Field Notes

Free Hydrology Data Without the Hassle: Where to Download and Start Working

The data is free. The hassle is the plumbing — accounts, formats, undocumented APIs, half a gigabyte of HDF5 you have to clip before you can even plot it. Most people lose a day here before they do any hydrology. This is the catalogue I wish I’d had: what’s free, and the client library that fetches it so you can skip the click-through and start working.

Streamflow and reservoirs

  • USGS NWIS — US streamflow, stage, peaks, ratings. Don’t scrape the website; use the dataretrieval package (Python and R). One call returns a tidy dataframe.
  • GRDC — the Global Runoff Data Centre, the standard source for international discharge records.
  • CAMELS / CAMELS-IND — large-sample catchment datasets with streamflow plus catchment attributes already attached. CAMELS-IND covers Indian catchments and is what I use for regional machine-learning work; it saves you weeks of attribute assembly.
  • India-WRIS / CWC — the national portals for Indian discharge and water resources data.
  • GRanD and ResOpsUS / Global Reservoir Storage — reservoir locations, capacities, and operational storage time series. GRanD underpins my own work on global reservoir recovery.

Precipitation

  • NASA GPM IMERG — half-hourly, 0.1° global satellite precipitation. (I keep a small toolkit for downloading, clipping, and analysing it — see my other post.)
  • CHIRPS — daily, rainfall-focused, long record; excellent for drought and trend work in data-sparse regions.
  • ERA5 — the Copernicus reanalysis; precipitation plus every other forcing variable, fetched with the cdsapi client.
  • IMD gridded — India Meteorological Department gauge-based gridded rainfall (0.25°), the ground truth you validate satellite products against.
  • NOAA GHCN — global daily station records.

Terrain, soils, and land

  • HydroSHEDS / MERIT Hydro — hydrologically conditioned DEMs, river networks, and basin boundaries.
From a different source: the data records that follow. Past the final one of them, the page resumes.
/-- ★★ **KHRISTOFOROV–SMIRNOV'S LEMMA 2 AT `(y₀, z, y₁, y₂)`, first link pattern, ANY mid-edge `z` of `A₀`**: the strand of `ξ(σ)` from
`z` ends at `y₁` iff `σ` has a blue crossing `∂_{y₀ z} ↔ A₁`. [cite: KhristoforovSmirnov2021, §1.2 Lemma 2 (arXiv v1 p. 3): «∂_{u₁u₂}Ω ↔ ∂_{u₃u₄}Ω in σ if and only if [u₁u₄|u₂u₃] in ξ(σ)»] -/
theorem inClassX_one_iff_blueCross' (T : Finset (Site 2)) :
    InClassX D (faceVertex v (i + 1)) (faceVertex v (i + 2)) (sOf D g o T) 1 (Phi D g o T) ↔ BlueCross D g o T := by
  have hξ := Phi_mem_TXb hg ho hadj hst he T
  have hs := sOf_mem_pair' hg ho hadj he T
  rw [hbK_inClassX_iff]
  constructor
  · rintro ⟨-, hR⟩
    exact blueCross_of_reachable' hg ho hadj hst he T hR
  · intro hB
    refine ⟨hξ, ?_⟩
    rcases reachable_zero_or_one' hg ho hadj hst he hs hξ with hR | hR
    · exact absurd (yellowCross_of_reachable' hg ho hadj hst he T hR) (fun hY => not_blueCross_of_yellowCross hg ho hadj hst T hB hY)
    · exact hR

/-- ★★ **KHRISTOFOROV–SMIRNOV'S LEMMA 2, second link pattern, ANY mid-edge of `A₀`**: the strand from `z` ends at `y₀` iff `σ` has a
yellow crossing `∂_{z y₁} ↔ A₂`. [cite: KhristoforovSmirnov2021, §1.2 Lemma 2 (arXiv v1 p. 3)] -/
theorem inClassX_zero_iff_yellowCross' (T : Finset (Site 2)) :
    InClassX D (faceVertex v (i + 1)) (faceVertex v (i + 2)) (sOf D g o T) 0 (Phi D g o T) ↔ YellowCross D g o T := by
  have hξ := Phi_mem_TXb hg ho hadj hst he T
  have hs := sOf_mem_pair' hg ho hadj he T
  rw [hbK_inClassX_iff]
  constructor
  · rintro ⟨-, hR⟩
    exact yellowCross_of_reachable' hg ho hadj hst he T hR
  · intro hY
    refine ⟨hξ, ?_⟩
    rcases reachable_zero_or_one' hg ho hadj hst he hs hξ with hR | hR
    · exact hR
    · exact absurd (blueCross_of_reachable' hg ho hadj hst he T hR) (fun hB => not_blueCross_of_yellowCross hg ho hadj hst T hB hY)

/-- ★ **DICHOTOMY OF COLOURINGS at any mid-edge of `A₀`**: every colouring of `G` has the blue crossing `∂_{y₀ z} ↔ A₁` or the yellow
crossing `∂_{z y₁} ↔ A₂` (the strand from `z` ends at `y₁` or at `y₀`), never both. [cite: KhristoforovSmirnov2021, §1.2 Lemma 2 (arXiv v1 p. 3); BollobasRiordan2006, Ch. 7 Lemma 5 (p. 193)] -/
theorem blueCross_xor_yellowCross (T : Finset (Site 2)) : Xor (BlueCross D g o T) (YellowCross D g o T) := by
  have hξ := Phi_mem_TXb hg ho hadj hst he T
  have hs := sOf_mem_pair' hg ho hadj he T
  rcases reachable_zero_or_one' hg ho hadj hst he hs hξ with hR | hR
  · have hY := yellowCross_of_reachable' hg ho hadj hst he T hR
    exact Or.inr ⟨hY, fun hB => not_blueCross_of_yellowCross hg ho hadj hst T hB hY⟩
  · have hB := blueCross_of_reachable' hg ho hadj hst he T hR
    exact Or.inl ⟨hB, fun hY => not_blueCross_of_yellowCross hg ho hadj hst T hB hY⟩

open Classical in
/-- **`#{σ : blue crossing} + #{σ : yellow crossing} = 2 ^ #G`** at any mid-edge of `A₀`. [cite: KhristoforovSmirnov2021, §1.2 Lemma 2 (arXiv v1 p. 3)] -/
theorem card_filter_blueCross_add_card_filter_yellowCross :
    #(D.verts.powerset.filter fun T => BlueCross D g o T) + #(D.verts.powerset.filter fun T => YellowCross D g o T) = 2 ^ #D.verts := by
  have hY : (D.verts.powerset.filter fun T => YellowCross D g o T) = D.verts.powerset.filter fun T => ¬ BlueCross D g o T := by
    apply Finset.filter_congr
    intro T _
    have hx := blueCross_xor_yellowCross hg ho hadj hst he T
    constructor
    · intro hYc hB; exact not_blueCross_of_yellowCross hg ho hadj hst T hB hYc
    · intro hB
      rcases hx with ⟨h, -⟩ | ⟨h, -⟩
      · exact absurd h hB
      · exact h
  rw [hY, Finset.card_filter_add_card_filter_not, Finset.card_powerset]

/-! ### counting: `N_j(z)` = the number of colourings with the corresponding crossing -/

open Classical in
/-- **transport of counts through `Φ`** (both halves), any mid-edge of `A₀`. [cite: KhristoforovSmirnov2021, §1.2 Lemma 2, proof (arXiv v1 p. 3): «This map is a bijection»; §2 Definition 3 (p. 4)] -/
theorem classCount_eq_card_filter' (j : Fin 3) :
    classCount D v i j = #(D.verts.powerset.filter fun T =>
      InClassX D (faceVertex v (i + 1)) (faceVertex v (i + 2)) (sOf D g o T) j (Phi D g o T)) := by
  have key : ∀ s ∈ ({v, oppFace v i} : Finset HexVertex),
      #((TXb D v i s).filter fun ξ => InClassX D (faceVertex v (i + 1)) (faceVertex v (i + 2)) s j ξ) =
        #(D.verts.powerset.filter fun T => sOf D g o T = s ∧
          InClassX D (faceVertex v (i + 1)) (faceVertex v (i + 2)) (sOf D g o T) j (Phi D g o T)) := by
    intro s hs
    symm
    apply Finset.card_bij (fun T _ => Phi D g o T)
    · intro T hT
      rw [Finset.mem_filter] at hT ⊢
      obtain ⟨-, hsT, hcl⟩ := hT
      rw [hsT] at hcl
      exact ⟨hsT ▸ Phi_mem_TXb hg ho hadj hst he T, hcl⟩
    · intro T hT T' hT' h
      exact Phi_injOn hg ho hadj hst he (Finset.mem_coe.2 (Finset.mem_filter.1 hT).1) (Finset.mem_coe.2 (Finset.mem_filter.1 hT').1) h
    · intro ξ hξ
      rw [Finset.mem_filter] at hξ
      obtain ⟨T, hTG, hTξ, hTs⟩ := exists_eq_Phi' hg ho hadj hst he hs hξ.1
      refine ⟨T, ?_, hTξ⟩
      rw [Finset.mem_filter, Finset.mem_powerset]
      refine ⟨hTG, hTs, ?_⟩
      rw [hTs, hTξ]; exact hξ.2
  have hvo : v ≠ oppFace v i := h1_ne_oppFace v i
  unfold classCount
  rw [key v (by simp), key (oppFace v i) (by simp), ← Finset.card_union_of_disjoint]
  · congr 1
    ext T
    simp only [Finset.mem_union, Finset.mem_filter]
    constructor
    · rintro (⟨h1, -, h2⟩ | ⟨h1, -, h2⟩) <;> exact ⟨h1, h2⟩
    · rintro ⟨h1, h2⟩
      have hs := sOf_mem_pair' hg ho hadj he T
      rw [Finset.mem_insert, Finset.mem_singleton] at hs
      rcases hs with e | e
      · exact Or.inl ⟨h1, e, h2⟩
      · exact Or.inr ⟨h1, e, h2⟩
  · rw [Finset.disjoint_filter]
    intro T _ h1 h2
    exact hvo (h1.1.symm.trans h2.1)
This is where catchment delineation starts; my own geomatics toolkit conditions DEMs and extracts stream networks from exactly this kind of data.
  • SRTM and Copernicus DEM — global elevation.
  • SoilGrids — global gridded soil properties. ESA WorldCover and MODIS — land cover and vegetation.

Evapotranspiration, drought, and storage

  • MODIS ET — global evapotranspiration.
  • GRACE / GRACE-FO — total water storage anomalies; indispensable for groundwater and drought.
  • SPEI / SPI global databases — precomputed drought indices if you don’t want to roll your own.

The four habits that kill the hassle

  1. Use the official client, not the browser. dataretrieval for USGS, cdsapi for Copernicus, earthaccess for anything behind NASA Earthdata. These turn a download session into one function call.
  2. Authenticate once, store credentials in the environment. A NASA Earthdata login in a .netrc or environment variable means your script runs unattended. Never hard-code a password into a notebook.
  3. Cache locally. Hit the API once, save the response, and read from disk afterwards. My flood-analysis utilities cache every USGS and NOAA pull so a re-run costs nothing and works offline.
  4. Clip early. Subset to your basin shapefile (in EPSG:4326) the moment the data lands, before you analyse anything. A continental raster becomes a manageable NetCDF, and everything downstream is faster.

There’s also a growing amount of this on AWS Open Data and Google Earth Engine, where you can query and compute without downloading at all — worth it once your study area gets large.

Free data is one of the quiet superpowers of modern hydrology. The barrier was never cost; it was the plumbing. Learn the clients, cache aggressively, clip early — and spend your day on the water, not the wrangling.